Comic book movies increasingly feel like paging through actual comic books—Infinity War even billed itself as “the most ambitious crossover event in history.” Endgame likewise builds a universe large enough to contain the ever-growing Marvel roster, and sends Captain Marvel hurtling across it to mitigate the effect of her cheat-code supernova powers on a story of loss and redemption that at least needed to gesture toward an unfavorable outcome. It is, basically, a crossover comic event that eclipses the last one: a world irreversibly corrupted by a great tragedy, familiar characters as we’ve never seen them (Fat Thor, Serial Killer Hawkeye), and two universe-saving efforts. The second effort culminates in a massive set-piece battle, during which Captain America finally proves worthy enough to pick up Thor’s hammer. Like most everything else in Endgame it’s a callback to a callback—Steve nearly budges Mjolnir during Ultron, which itself was a wink at fans who have read volumes of Age of Apocalypse or Fear Itself or other times Captain America has wielded the hammer. This was the first of several, successive oh-shit moments for comic fans, and not quite the one that elicited my loudest and most impassioned oh-shit.
The time travel stuff in this movie makes less and less sense the more you think or read about it, but I’ll put up with the nonsense for pure adrenaline hits like Black Panther swaggering out of a portal to save the day. The willing suspension of disbelief is also part and parcel to the comic book reading experience:
Anytime I’m asked about the next big Marvel saga I’d like to see on the big screen, I reach for Jonathan Hickman’s Secret Wars arc—which consisted of nine issues from May 2015 to January 2016—knowing full well current-gen technology falls short of what that undertaking would demand. I mean, I get exhausted just trying to explain it: The Marvel multiverse collapses as Reed Richards, Dr. Doom, and Molecule Man meet the Beyonders (gods, basically) in a last-ditch attempt to save it. Doom is the only one imbued with the powers of the Beyonders and cobbles the remaining fragments of the multiverse into “Battleworld.” The planet is made out of territories like the Deadlands and New Xandar; there’s a province where only the Hulk people live. On Battleworld, Galactus, Devourer of Worlds, is little Johnny Storm’s best friend and a legion of Thors patrol the skies, who keep God Doom’s peace under the direction of Doom’s grand vizier, Dr. Strange.
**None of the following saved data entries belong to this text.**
/-!
# Backward uniqueness for the backward heat operator in wide cones (Li–Šverák 2012, Thm. 1.1)

L. Li, V. Šverák, *Backward uniqueness for the heat equation in cones*, Comm. PDE **37** (2012)
1414–1429 (arXiv:1011.2796). A domain `Ω ⊆ ℝⁿ` is said to have the backward uniqueness property if

  (BU) every bounded `u` on `Ω × ]0, T[` with `|∂ₜu − Δu| ≤ c₁(|u| + |∇u|)` (equivalently, for
  bounded coefficients, solving `∂ₜu − Δu + b·∇u + c u = 0` with `b`, `c` bounded measurable) and
  `u(·, T) = 0` vanishes identically — NO condition is imposed on the lateral boundary
  `∂Ω × ]0, T[` (§1);

the half-space has (BU) (Escauriaza–Seregin–Šverák 2003, Thm. 5.1), cones of opening angle
`θ < 90°` do not (Escauriaza's example, §1), and **Theorem 1.1**: the cone
`𝒪_θ = {x | x₁ > |x| cos(θ/2)}` has (BU) for every `θ > 2 arccos(1/√3) ≈ 109.5°`; §2 restates
it, as it is proved, in backward form with `T = 1`: `|∂ₜu + Δu| ≤ c₁(|∇u| + |u|)` in `𝒪_θ × ]0,1[`,
`u(·, 0) = 0` in `𝒪_θ`, `|u| < M` imply `u ≡ 0` ((2.1)–(2.3)).

This file vendors Theorem 1.1 as the NAMED FACT `coneBackwardUniquenessC12` (not proved in the
tree; its `κ = 0` case is the tree's theorem `Carleman.backwardUniqueness_uncurried_c12`, see
`ConeBU.halfspace`) in the vocabulary of the tree's class-`C¹₂` Carleman theory
(`FluidPDE/CarlemanCalculus`, `FluidPDE/CarlemanRegularityC12`, `FluidPDE/BackwardUniquenessChainC12`):
uncurried space–time fields `v : ℝ × ℝ³ → ℝ³` (time first), the frame operators `Carleman.dt`,
`Carleman.dx`, `Carleman.lap`, `Carleman.gradSq`, and the cone written, for a unit vector `e` and
`κ = cos(θ/2)`, as `Γ_κ(e) = {y | κ‖y‖ < ⟪y, e⟫}`, so that `θ > 2 arccos(1/√3)` (and `θ ≤ π`)
reads `0 ≤ κ < 1/√3`, `κ = 0` being the open half-space `{⟪y, e⟫ > 0}`.

* `ConeBU κ e` — property (BU) of the cone `Γ_κ(e) ⊆ ℝ³` in the class `C¹₂`, backward form on
  `]0, 1[ × Γ_κ(e)`, for fields bounded by `1`; it is VERBATIM the backward-uniqueness hypothesis
  of the summit-side theorem `…Theorems.RellichScarApexLocalisation.stub_tracelessConeLiouville`.
* `coneBackwardUniquenessC12` — the named fact: `ConeBU κ e` for all `0 ≤ κ < 1/√3`, `‖e‖ = 1`.
* `coneBackwardUniquenessC12_iff` — the fact fully unfolded (`Iff.rfl`);
  `coneBackwardUniquenessC12.coneBU` — the fact at given `κ`, `e`.
* `ConeBU.halfspace` — `ConeBU 0 e` is a THEOREM (ESS 2003, Thm. 5.1, in the tree:
  `Carleman.backwardUniqueness_uncurried_c12` with `Carleman.uniqueContinuation_uncurried_c12`).
* `ConeBU.of_bound` — the paper's form with an arbitrary bound `|v| ≤ M` (linearity).
* `one_div_sqrt_three_pos`, `one_div_sqrt_three_lt_one` — numerics of the critical slope.

## Rendering and faithfulness notes

* Regularity. The paper asks for "a (bounded) solution", with "no assumptions at the parabolic
  boundary" (§1), and its proof — the decay Lemma 2.2 (the ESS ball lemma, first Carleman
  inequality (2.4)), the new Carleman inequality Prop. 2.3 applied to compactly supported
  cut-offs, and unique continuation across spatial boundaries ([ESS], Thm. 4.1) — runs in the
  framework of ESS 2003 / Seregin 2014, App. A ("sufficiently regular", e.g. (A.3.4)). The class
  used here is the tree's class `C¹₂`, in which exactly these ingredients are theorems of the tree
  (`CarlemanRegularityC12`, `BackwardUniquenessChainC12`): `v ∈ C¹` with every `∂ₑv ∈ C¹` on the
  open set, `v` continuous on `[0, 1[ × Γ` with `v(0, ·) = 0`, `∂ₜv` square integrable on bounded
  measurable subsets, and `|v| ≤ 1` (the paper's `|u| < M`; normalised using the homogeneity of
  all hypotheses in `v`, `ConeBU.of_bound`).
* Target. (BU) is printed for scalar `u`; the restatement (2.1)–(2.3) and the two Carleman
  inequalities ((2.4), quoted there for `ℝⁿ`-valued fields, and (2.13)) are sums of squares over
  components and apply verbatim to `ℝᵐ`-valued `u`, exactly as ESS 2003, Thm. 5.1 / Seregin 2014,
  Thm. 3.5 are stated for `u : Q₊ → ℝᵐ`. The fact is stated for `ℝ³`-valued fields on `ℝ³` — the
  vorticity of a Navier–Stokes blow-up limit, the case its user needs.
* Geometry. Space dimension `n = 3`; an arbitrary unit axis `e` ("in suitable coordinates", §1);
  `T = 1` (parabolic scaling, §2).
* Deliberately not here: the widening of the admissible angles to `θ > 2 arccos ε₀`,
  `ε₀ ≈ 0.6495`, with Gaussian growth `|u| ≤ M e^{M|x|²}` allowed (J. Wu, W. Wang, J. Differential
  Equations 258 (2015), arXiv:1310.6249, Thm. 1.1); the conjectured critical angle `π/2`; a
  general final time `T`; the monotonicity of (BU) in the domain.

## References

* L. Li, V. Šverák, *Backward uniqueness for the heat equation in cones*, Comm. Partial
  Differential Equations 37 (2012) 1414–1429, arXiv:1011.2796 — §1 (BU), Thm. 1.1, §2
  (2.1)–(2.3). [LiSverak2012]
* L. Escauriaza, G. Seregin, V. Šverák, *`L_{3,∞}`-solutions of Navier–Stokes equations and
  backward uniqueness*, Russ. Math. Surveys 58 (2003) 211–250, Thms. 4.1, 5.1.
  [EscauriazaSereginSverak2003]
* G. Seregin, *Lecture notes on regularity theory for the Navier–Stokes equations*, World
  Scientific 2014, App. A.3, Thm. 3.5 and (A.3.1)–(A.3.4). [Seregin2014]
-/

noncomputable section
/-- Spreading is injective. [folklore] -/
theorem spread_injective {M s : ℕ} (L : ℕ) (hML : M + s ≤ L + 1) {T T' : Finset (Fin M)}
    (hT : T.card = s) (hT' : T'.card = s) (h : spread L hML T hT = spread L hML T' hT') : T = T' := by
  -- the sorted enumerations of the two spreads coincide, hence so do those of `T` and `T'`
  have key : ∀ i : Fin s, (T.orderEmbOfFin hT i).val = (T'.orderEmbOfFin hT' i).val := by
    have e1 := Finset.orderEmbOfFin_unique (s := spread L hML T hT) (card_spread L hML T hT)
      (f := fun i : Fin s => (⟨(T.orderEmbOfFin hT i).val + i.val, by
        have := (T.orderEmbOfFin hT i).2; have := i.2; omega⟩ : Fin L))
      (fun i => by rw [spread]; exact Finset.mem_image_of_mem _ (Finset.mem_univ _))
      (spread_strictMono L hML T hT)
    have e2 := Finset.orderEmbOfFin_unique (s := spread L hML T' hT') (card_spread L hML T' hT')
      (f := fun i : Fin s => (⟨(T'.orderEmbOfFin hT' i).val + i.val, by
        have := (T'.orderEmbOfFin hT' i).2; have := i.2; omega⟩ : Fin L))
      (fun i => by rw [spread]; exact Finset.mem_image_of_mem _ (Finset.mem_univ _))
      (spread_strictMono L hML T' hT')
    intro i
    have h1 := congrFun e1 i
    have h2 := congrFun e2 i
    have : (spread L hML T hT).orderEmbOfFin (card_spread L hML T hT) i =
        (spread L hML T' hT').orderEmbOfFin (card_spread L hML T' hT') i := by
      congr 1; simp [h]
    have h3 := congrArg Fin.val (h1.trans (this.trans h2.symm))
    simp only at h3
    omega
  ext x
  constructor
  · intro hx
    obtain ⟨i, hi⟩ : ∃ i, T.orderEmbOfFin hT i = x := by
      have := Finset.range_orderEmbOfFin T hT
      rw [Set.ext_iff] at this
      exact (this x).2 hx
    rw [← hi, show T.orderEmbOfFin hT i = T'.orderEmbOfFin hT' i from Fin.ext (key i)]
    exact Finset.orderEmbOfFin_mem T' hT' i
  · intro hx
    obtain ⟨i, hi⟩ : ∃ i, T'.orderEmbOfFin hT' i = x := by
      have := Finset.range_orderEmbOfFin T' hT'
      rw [Set.ext_iff] at this
      exact (this x).2 hx
    rw [← hi, show T'.orderEmbOfFin hT' i = T.orderEmbOfFin hT i from Fin.ext (key i).symm]
    exact Finset.orderEmbOfFin_mem T hT i

/-- There are at least `binom(L + 1 - s, s)` sparse `s`-subsets of `Fin L` (GKKS Lemma 15 states equality,
`S₂(n,r) = binom(2n-r, r)` for `L = 2n-1`). [cite: GuptaKamathKayalSaptharishi2014, §5 (Lemma 14–15)] -/
theorem choose_le_card_sparse (L s : ℕ) (hs : s ≤ L + 1) :
    (L + 1 - s).choose s ≤ ((Finset.univ : Finset (Finset (Fin L))).filter
      (fun Q => IsSparse Q ∧ Q.card = s)).card := by
  classical
  set M := L + 1 - s with hM
  have hML : M + s ≤ L + 1 := by omega
  -- the source: `s`-subsets of `Fin M`
  have hsrc : ((Finset.univ : Finset (Fin M)).powersetCard s).card = M.choose s := by
    rw [Finset.card_powersetCard, Finset.card_univ, Fintype.card_fin]
  rw [← hsrc]
  refine Finset.card_le_card_of_injOn (fun T => if hT : T.card = s then spread L hML T hT else ∅)
    ?_ ?_
  · intro T hT
    rw [Finset.mem_coe, Finset.mem_powersetCard] at hT
    simp only [dif_pos hT.2, Finset.mem_coe, Finset.mem_filter]
    exact ⟨Finset.mem_univ _, isSparse_spread L hML T hT.2, card_spread L hML T hT.2⟩
  · intro T hT T' hT' h
    rw [Finset.mem_coe, Finset.mem_powersetCard] at hT hT'
    simp only [dif_pos hT.2, dif_pos hT'.2] at h
    exact spread_injective L hML hT.2 hT'.2 h

end Sparse

/-! ### The two central diagonals and the row-major key -/

section Chain

variable {n : ℕ}

/-- The cell of the diagonal/superdiagonal chain `D_{2,n} = {x_{ii}} ∪ {x_{i,i+1}}` at position `p`:
`2i ↦ (i,i)`, `2i+1 ↦ (i,i+1)`. [cite: GuptaKamathKayalSaptharishi2014, §5.1] -/
def chainCell (n : ℕ) (p : Fin (2 * n - 1)) : Fin n × Fin n :=
  (⟨p.val / 2, by omega⟩, ⟨(p.val + 1) / 2, by omega⟩)

/-- Positions two apart give cells with strictly increasing row and column. [folklore] -/
theorem chainCell_lt_of_le {p q : Fin (2 * n - 1)} (h : p.val + 2 ≤ q.val) :
    (chainCell n p).1 < (chainCell n q).1 ∧ (chainCell n p).2 < (chainCell n q).2 := by
  simp only [chainCell, Fin.lt_def]
  omega

/-- Distinct positions give distinct cells. [folklore] -/
theorem chainCell_injective (n : ℕ) : Function.Injective (chainCell n) := by
  intro p q h
  simp only [chainCell, Prod.mk.injEq, Fin.mk.injEq] at h
  apply Fin.ext; omega
import Summits.KontsevichZagierPeriods.Zeta5Search.Barrier.ConeGammaNCap5
import Summits.KontsevichZagierPeriods.Zeta5Search.Barrier.ConeGammaSepMajorantKernel

/-!
# ζ(5) search — BARRIER: the separable integer majorants F7 / F6 of the saving step function are theorems on `ℝ⁸`

HONEST FRAMING (cell `pub-zeta5`): systematic search; no irrationality claim unless kernel-certified. MODEL objects under
Brown–Zudilin's (28)+(30) accounting ([BZ22] = arXiv:2210.03391): inequalities for BZ's OWN saving step function
`𝒩 = torusN` (BZ (29)–(30), `ConeGammaTorus`) on all of `ℝ⁸` — bookkeeping about one step function; nothing here is a
statement about the MODEL functional `Φ`'s values, any `γ`, S-E, (TD_A), C2, the cone's sup or `ζ(5)`; records in print
UNMOVED. Theory seat cert-2 g33 (item «SEP-MAJORANT KERNEL», INBOX plan 2026-08-27), making KERNEL THEOREMS of the two
integer separable majorants F7 / F6 that cert-2 g32 certified by an exhaustive exact integer check of the 92,897,280
(cell, vertex) pairs of the type-B₈ arrangement (memo `cert-2/g32/SEP-MAJORANT.md` §0 (R1), BARRIER-PLAN ADD. 38 (c)) —
here with NO cell enumeration: the rank form of `ConeGammaNCap5` + the finite table of `ConeGammaSepMajorantKernel`.

THE FAMILY. With `x = fract θ`, `H(i,j) = [x_i + x_j ≥ 1]` (`heavyInd`), `U(j) = [x_j > x₀]` (`highInd`), the W-form
`𝒩 = max_σ W(σ̃P₀) − W(P₀)` (`torusTerm_eq_wForm`): for every pair of distinct vertices `v ≠ w` of `{1..7}`

  `G(v,w):  max_σ W(σ̃P₀) ≤ 1 − [x₀ + x_v ≥ 1] + U(v) + H(v,w) + #{i ∉ {v,w} | x_i > x_v} + deg_H(v)`

(`torusN_le_sepMajorant`, 42 labelled members); F7 = `G(7,1) − W(P₀)` and F6 = `G(6,7) − W(P₀)` identically, and the two
fractional-part forms of the memo are `torusN_le_F7` / `torusN_le_F6` (the linear parts cancel). PROOF: sort the weights
(`srt`, `rk`); `max_σ W` depends only on the threshold pattern and the top segment (`NCap5`); the right side depends on the
ranks `r, s` of `v, w`, the bit `A = [x₀ + x_v ≥ 1]` and the tie threshold `m = #{j | x_j ≤ x_v}` (`rk_lt_card_iff`: the
weights `≤ x_v` are exactly the `m` lowest ranks), and `x₀` forces the two consistency constraints of
`NCap.wVal_le_sepBound` (`A = 0 ⇒` heavy neighbours of `v` are high; `A = 1 ⇒` high vertices are heavy neighbours of `v`).

* `rk_srt`, `rk_lt_rk_of_xw_lt`, `xw_le_xw_of_rk_le`, `card_filter_rk_lt`, `rk_lt_card_iff`, `xw_srt_eq_of_tie` — ranks;
* `wForm_add_le_sep` — the bound in the W-form for every relabelling `σ`; `wForm_liftPerm_one`;
* **`torusN_le_sepMajorant`** (bit form, all `v ≠ w`); `fract_add_eq_heavyInd`, `fract_sub_eq`,
  `fract_zero_sub_eq_highInd`; **`torusN_le_F7`**, **`torusN_le_F6`** (the memo's forms verbatim, `{·} = Int.fract`).
  Along the flow of a box direction `a`, `savingN a u = torusN (u • sParam a)` (`savingN_eq_torusN_of_BZBox`) transfers
  every bound to the saving exponent `N_a(u)`.
-/

noncomputable section
import Summits.Ventures.PercRepro.S2LPCellP8D58
import Summits.Ventures.PercRepro.S2LPCellP7D58
import Summits.Ventures.PercRepro.S2LPPhi
import Summits.Ventures.PercRepro.S1RowNineAll
import Summits.Ventures.PercRepro.S1RowSevenAll
import Summits.Ventures.PercRepro.RankLevelSetPlaneTenPrime

/-!
# PercRepro — THE LEVEL-5 CELL `(8, 58)` OF THE `e`-FREE CORE, COLOOPS ALLOWED (p2's gen_wrap5.py run by p1 gen 42 on p1's exact certificates; chain cells beyond the LP reach by the hyperplane key, HyperplaneKeyDelete)

`c025_core_five_eight_fiftyeight`: every finite matroid of rank `8` on `66` points that is `e`-free satisfies
`ThmN.RLS M 8 5` — the statement of SUBCLAIM-S2's cell `(8, 58)`. With `c` coloops the core `M ＼ M.coloops` is
the coloop-free cell `(8 − c, 58)` at the constant `(Φ(8,5) − 2(2^c − 1))/2^c`, below the natural constant of that row
(the cells `s2lp_*` of the rows `7 … 8`); `c ≥ 2` coloops retire the cell by the lossy ladder alone.
Nothing else is claimed.

* **`c025_core_five_eight_fiftyeight`**.
Axioms: standard.
-/

open scoped Matroid

namespace PercRepro

namespace S2LP

open Set Finset

variable {α : Type}

/-- **THE LEVEL-5 CELL `(8, 58)` OF THE `e`-FREE CORE** (SUBCLAIM-S2's form). -/
theorem c025_core_five_eight_fiftyeight (M : Matroid α) [M.Finite] (hR : M.eRank = ((8 : ℕ) : ℕ∞))
    (hn : M.E.ncard = 8 + 58)
    (hfree : ∀ e ∈ M.E, ∃ A ⊆ M.E \ {e}, e ∉ M.closure A ∧ e ∉ M.closure ((M.E \ {e}) \ A)) :
    ThmN.RLS M 8 5 := by
  have hpairs := S1.pairs_of_free M hfree
  have hlines := S1.lines_of_free M hfree
  have hplanes := S1.planes_of_free M hfree
  have htens := S1.tens_of_free M hfree
  have hnineteen : ∀ X ⊆ M.E, M.eRk X ≤ 5 → X.ncard ≤ 19 :=
    fun X hX h => ThmN.ncard_le_nineteen_of_eRk_le_five_of_free M hfree hX h
  have hn' : M.E.ncard = 66 := by rw [hn]
  have hKfin : M.coloops.Finite := M.ground_finite.subset M.coloops_subset_ground
  have hcases : M.coloops.ncard = 0 ∨ M.coloops.ncard = 1 ∨ 2 ≤ M.coloops.ncard := by omega
  rcases hcases with hc0 | hc1 | hbig
  · have hcol : M.coloops = ∅ := (ncard_eq_zero hKfin).1 hc0
    rw [ThmN.RLS_iff, phiK_eight_five]
    exact s2lp_8_66 M hR hn' hcol hpairs hlines hplanes htens hnineteen
  · -- `1` coloop: the core is the cell `(7, 58)`
    have hR' : M.eRank = ((7 + 1 : ℕ) : ℕ∞) := by rw [hR]
    obtain ⟨hNR, hNn, hNcol, -, -⟩ := ladder_delete_coloops 1 M 7 5 hR' (by norm_num) (by norm_num) hc1
    rw [ThmN.RLS_iff, phiK_eight_five]
    refine phi_mul_topCount_le_of_delete_coloops M hR' (by norm_num) (by norm_num) hc1
      (κ := 1 / 3) (by norm_num) ?_
    exact s2lp_7_65_c1_3 (M ＼ M.coloops) hNR (by omega) hNcol (pairs_delete M _ hpairs) (lines_delete M _ hlines)
      (fun X hX h => S1.size_delete hplanes _ X hX h) (fun X hX h => S1.size_delete htens _ X hX h)
      (fun X hX h => S1.size_delete hnineteen _ X hX h)
  · -- `≥ 2` coloops: the lossy ladder alone
    have hΦ : phiK (6 + 2) 5 ≤ 2 * ((2 : ℚ) ^ 2 - 1) := by
      rw [show (6 + 2 : ℕ) = 8 from rfl, phiK_eight_five]; norm_num
    have h := S1.rls_of_coloops_lossy_q M (p := 6) (q := 5) (c := 2) hR (by norm_num) (by norm_num) hbig hΦ
    exact h

end S2LP

end PercRepro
It’s wild, in other words, and at one point Black Panther finds an Infinity Gauntlet and faces Doom (positively hammered drunk with power) as his equal. So: Obviously a big ask for an on-screen adaptation, but there are shades of it, once the portals open in Endgame’s third act and the Guardians, Asgardians, Wakandans, and the rest of the Avengers begin pouring out.
Black Panther doesn’t wear the Infinity Gauntlet in Endgame, he only carries it to keep it away from Thanos. Once the gauntlet is lateralled to Spider-Man, and then to Captain Marvel, who is then surrounded by a phalanx made of the women of the MCU, it becomes clear the gauntlet is actually a torch. That’s another thing crossover comics have to do, in addition to putting a bow on an expansive story and allowing each hero enough break time for their own solo—they have to set up the next one. So Spider-Man appearing in a trailer for Far From Home when he’s supposed to still be a pile of ash on Titan is a feature, not a bug. So too is his free-period reunion with his best friend Ned at the end of Endgame, despite it happening five years after the events of Infinity War, which should mean they’re both in college. Comic book franchises achieve continuity by futzing with the rules a little. Captain America misses his stop on the spacetime-continuum subway and President Dick Cheney doesn’t happen because Steve manages to keep tight-lipped about that dance with Peggy, which he actually got to have. He passes his shield on to Sam, who says it feels like someone else’s. For some reason, Bucky is eternally 35. Iron Man dies, but then there’s a new Iron Man, who’s a woman. When Pepper Potts tells Tony Stark “we’ll be fine,” she means that some version of these characters will continue to exist, even after Thor abdicates his throne.
Maybe the next Thor could be Gwendoline Christie. Just a thought.